27 And there was not a wicked man slain among them; but there were more than a thousand brought to the knowledge of the truth; thus we see that the Lord worketh in many ways to the salvation of his people.
In this part of the story, some of the Lamanites cease to kill the unarmed Anti-Nephi-Lehies. They were then also killed by the more hard-hearted of the Lamanites. The point here is to note that while there were many who had died, they were all redeemed. Those who had covenanted and kept their covenant, God would reward them. Others appeared to have become at least sympathetic, if not converted.
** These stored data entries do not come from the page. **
namespace Literature.NumberTheory.LFunctions

namespace BasakThornerZaharescu2026

open Literature.NumberTheory.LFunctions.Stark1974 Literature.Analysis.Complex DirichletTheta
open Literature.Analysis.SpecialFunctions.Complex (hasSum_iteratedDeriv_digamma_half)

/-! ### §A.1 Hadamard data for `Ξ_χ` and for `ξ` -/

/-- Young-type splitting: `A x^{3/2} ≤ x^{7/4} + A⁷` for `A, x ≥ 0`. [folklore] -/
private theorem mul_rpow_three_halves_le {A x : ℝ} (hA : 0 ≤ A) (hx : 0 ≤ x) :
    A * x ^ (3 / 2 : ℝ) ≤ x ^ (7 / 4 : ℝ) + A ^ 7 := by
  have h32 : 0 ≤ x ^ (3 / 2 : ℝ) := Real.rpow_nonneg hx _
  have h74 : 0 ≤ x ^ (7 / 4 : ℝ) := Real.rpow_nonneg hx _
  have hA7 : 0 ≤ A ^ 7 := pow_nonneg hA 7
  rcases le_or_gt A (x ^ (1 / 4 : ℝ)) with hle | hlt
  · have hmul : x ^ (1 / 4 : ℝ) * x ^ (3 / 2 : ℝ) = x ^ (7 / 4 : ℝ) := by
      rcases hx.eq_or_lt with h0 | hpos
      · subst h0
        simp [Real.zero_rpow (by norm_num : (7 / 4 : ℝ) ≠ 0), Real.zero_rpow (by norm_num : (3 / 2 : ℝ) ≠ 0)]
      · rw [← Real.rpow_add hpos]; norm_num
    calc A * x ^ (3 / 2 : ℝ) ≤ x ^ (1 / 4 : ℝ) * x ^ (3 / 2 : ℝ) := by gcongr
      _ = x ^ (7 / 4 : ℝ) := hmul
      _ ≤ x ^ (7 / 4 : ℝ) + A ^ 7 := le_add_of_nonneg_right hA7
  · have h14 : 0 ≤ x ^ (1 / 4 : ℝ) := Real.rpow_nonneg hx _
    have hpow : x ^ (3 / 2 : ℝ) = (x ^ (1 / 4 : ℝ)) ^ (6 : ℕ) := by
      rw [← Real.rpow_natCast, ← Real.rpow_mul hx]; norm_num
    have hlt6 : (x ^ (1 / 4 : ℝ)) ^ (6 : ℕ) ≤ A ^ 6 := pow_le_pow_left₀ h14 hlt.le 6
    calc A * x ^ (3 / 2 : ℝ) = A * (x ^ (1 / 4 : ℝ)) ^ (6 : ℕ) := by rw [hpow]
      _ ≤ A * A ^ 6 := by gcongr
      _ = A ^ 7 := by ring
      _ ≤ x ^ (7 / 4 : ℝ) + A ^ 7 := le_add_of_nonneg_left h74

section Dirichlet

variable {q : ℕ} [NeZero q] {χ : DirichletCharacter ℂ q}

omit [NeZero q] in
/-- The inverse of a primitive character is primitive. [folklore] -/
private theorem isPrimitive_inv (hχ : χ.IsPrimitive) : χ⁻¹.IsPrimitive := by
  rw [DirichletCharacter.isPrimitive_def, DirichletCharacter.conductor_inv]; exact hχ

/-- **Growth of `Ξ_χ` of order `< 2`**: `‖Ξ_χ(s)‖ ≤ C·exp(‖s‖^{7/4})` (primitive `χ ≠ 1`), from
`‖ξ(s,χ)‖, ‖ξ(s,χ̄)‖ ≤ exp(K‖s‖^{3/2})` for `‖s‖ ≥ 3` and continuity on `‖s‖ ≤ 3`.
[cite: MontgomeryVaughan2007, Lemma 10.15] -/
theorem exists_norm_xiPair_le_exp (hχ : χ.IsPrimitive) (h1 : χ ≠ 1) :
    ∃ C : ℝ, ∀ s : ℂ, ‖xiPair χ s‖ ≤ C * Real.exp (‖s‖ ^ (7 / 4 : ℝ)) := by
  obtain ⟨K₁, hK₁, hb₁⟩ := Lagarias2005Char.exists_norm_dirichletXi_le_exp hχ h1
  obtain ⟨K₂, hK₂, hb₂⟩ :=
    Lagarias2005Char.exists_norm_dirichletXi_le_exp (isPrimitive_inv hχ) (inv_ne_one.mpr h1)
  obtain ⟨B, hB⟩ := (isCompact_closedBall (0 : ℂ) 3).exists_bound_of_continuousOn
    ((differentiable_xiPair h1).continuous.continuousOn)
  set A : ℝ := K₁ + K₂ with hA
  have hA0 : 0 ≤ A := by positivity
  refine ⟨max B 1 * Real.exp (A ^ 7), fun s ↦ ?_⟩
  have hmax1 : 1 ≤ max B 1 := le_max_right _ _
  have hexp1 : 1 ≤ Real.exp (‖s‖ ^ (7 / 4 : ℝ)) := Real.one_le_exp (Real.rpow_nonneg (norm_nonneg _) _)
  have heA : 1 ≤ Real.exp (A ^ 7) := Real.one_le_exp (pow_nonneg hA0 7)
  rcases le_or_gt 3 ‖s‖ with h3 | h3
  · have h := norm_mul_le (dirichletXi χ s) (dirichletXi χ⁻¹ s)
    have e : xiPair χ s = dirichletXi χ s * dirichletXi χ⁻¹ s := rfl
    rw [e]
    calc ‖dirichletXi χ s * dirichletXi χ⁻¹ s‖
        ≤ ‖dirichletXi χ s‖ * ‖dirichletXi χ⁻¹ s‖ := h
      _ ≤ Real.exp (K₁ * ‖s‖ ^ (3 / 2 : ℝ)) * Real.exp (K₂ * ‖s‖ ^ (3 / 2 : ℝ)) :=
          mul_le_mul (hb₁ s h3) (hb₂ s h3) (norm_nonneg _) (Real.exp_pos _).le
      _ = Real.exp (A * ‖s‖ ^ (3 / 2 : ℝ)) := by rw [← Real.exp_add, hA]; ring_nf
      _ ≤ Real.exp (‖s‖ ^ (7 / 4 : ℝ) + A ^ 7) :=
          Real.exp_le_exp.2 (mul_rpow_three_halves_le hA0 (norm_nonneg _))
      _ = 1 * Real.exp (A ^ 7) * Real.exp (‖s‖ ^ (7 / 4 : ℝ)) := by rw [Real.exp_add]; ring
      _ ≤ max B 1 * Real.exp (A ^ 7) * Real.exp (‖s‖ ^ (7 / 4 : ℝ)) := by gcongr
  · have hs : s ∈ closedBall (0 : ℂ) 3 := by
      rw [mem_closedBall, dist_zero_right]; exact h3.le
    calc ‖xiPair χ s‖ ≤ B := hB s hs
      _ ≤ max B 1 := le_max_left _ _
      _ = max B 1 * 1 * 1 := by ring
      _ ≤ max B 1 * Real.exp (A ^ 7) * Real.exp (‖s‖ ^ (7 / 4 : ℝ)) := by gcongr

/-- The zeros of `Ξ_χ` lie in the critical strip, in particular in `Re s ≤ 1`. [cite: MontgomeryVaughan2007, Cor 10.8] -/
theorem re_le_one_of_xiPair_eq_zero (hχ : χ.IsPrimitive) (h1 : χ ≠ 1) {s : ℂ} (hs : xiPair χ s = 0) :
    s.re ≤ 1 := by
  have e : xiPair χ s = dirichletXi χ s * dirichletXi χ⁻¹ s := rfl
  rw [e, mul_eq_zero] at hs
  by_contra hlt
  push Not at hlt
  rcases hs with h | h
  · exact dirichletXi_ne_zero_of_not_mem_strip hχ h1 (Or.inr hlt.le) h
  · exact dirichletXi_ne_zero_of_not_mem_strip (isPrimitive_inv hχ) (inv_ne_one.mpr h1) (Or.inr hlt.le) h

/-- **The symmetric Hadamard expansion applies to `Ξ_χ`** (primitive `χ ≠ 1`): `Ξ_χ(1−s) = Ξ_χ(s)`, entire of
order `< 2`, zeros in `Re s ≤ 1`. [cite: Conway1978, Ch. XI Thm. 3.4] -/
theorem nonempty_symmHadamardData_xiPair (hχ : χ.IsPrimitive) (h1 : χ ≠ 1) :
    Nonempty (SymmHadamardData (xiPair χ)) := by
  obtain ⟨C, hC⟩ := exists_norm_xiPair_le_exp hχ h1
  exact exists_symmHadamardData (differentiable_xiPair h1) (xiPair_one_sub hχ)
    (by norm_num : (7 / 4 : ℝ) < 2) (by norm_num) hC (fun s hs ↦ re_le_one_of_xiPair_eq_zero hχ h1 hs)

end Dirichlet

/-- `log(1 + x) ≤ 2 + 2√x` for `x ≥ 0` (`log y ≤ 2(√y − 1)`, `√(1+x) ≤ 1 + √x`). [folklore] -/
private theorem log_one_add_le_two_add_two_sqrt {x : ℝ} (hx : 0 ≤ x) : Real.log (1 + x) ≤ 2 + 2 * Real.sqrt x := by
  have h1 : 0 < 1 + x := by linarith
  have hs : Real.log (1 + x) = 2 * Real.log (Real.sqrt (1 + x)) := by
    rw [Real.log_sqrt h1.le]; ring
  have h2 : Real.log (Real.sqrt (1 + x)) ≤ Real.sqrt (1 + x) - 1 :=
    Real.log_le_sub_one_of_pos (Real.sqrt_pos.2 h1)
  have h3 : Real.sqrt (1 + x) ≤ 1 + Real.sqrt x := by
    rw [Real.sqrt_le_left (by positivity)]
    nlinarith [Real.sq_sqrt hx, Real.sqrt_nonneg x]
  rw [hs]; linarith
Therefore, “we have no reason to doubt but what they were saved.” Even amidst the terrible carnage, “the Lord worketh in many ways to the salvation of his people.” Importantly, that salvation is ultimately eternal, rather than temporal.
28 Now the greatest number of those of the Lamanites who slew so many of their brethren were Amalekites and Amulonites, the greatest number of whom were after the order of the Nehors.
29 Now, among those who joined the people of the Lord, there were none who were Amalekites or Amulonites, or who were of the order of Nehor, but they were actual descendants of Laman and Lemuel.
30 And thus we can plainly discern, that after a people have been once enlightened by the Spirit of God, and have had great knowledge of things pertaining to righteousness, and then have fallen away into sin and transgression, they become more hardened, and thus their state becomes worse than though they had never known these things.
These verses are most likely written by Mormon. They serve as the moral to the story. Even in the terrible circumstances, an important lesson could be learned. It is a lesson that Mormon emphasizes in other stories as well: “thus we can plainly discern, that after a people have been once enlightened by the Spirit of God, and have had great knowledge of things pertaining to righteousness, and then have fallen away into sin and transgression, they become more hardened, and thus their state becomes worse than though they had never known these things.”
For Mormon, the most dangerous enemies were not the Lamanites, but rather the apostate Nephites.
There is no chapter break at this point in the 1830 edition of the Book of Mormon. The next chapter begins with Ammon speaking in the aftermath of this terrible slaughter.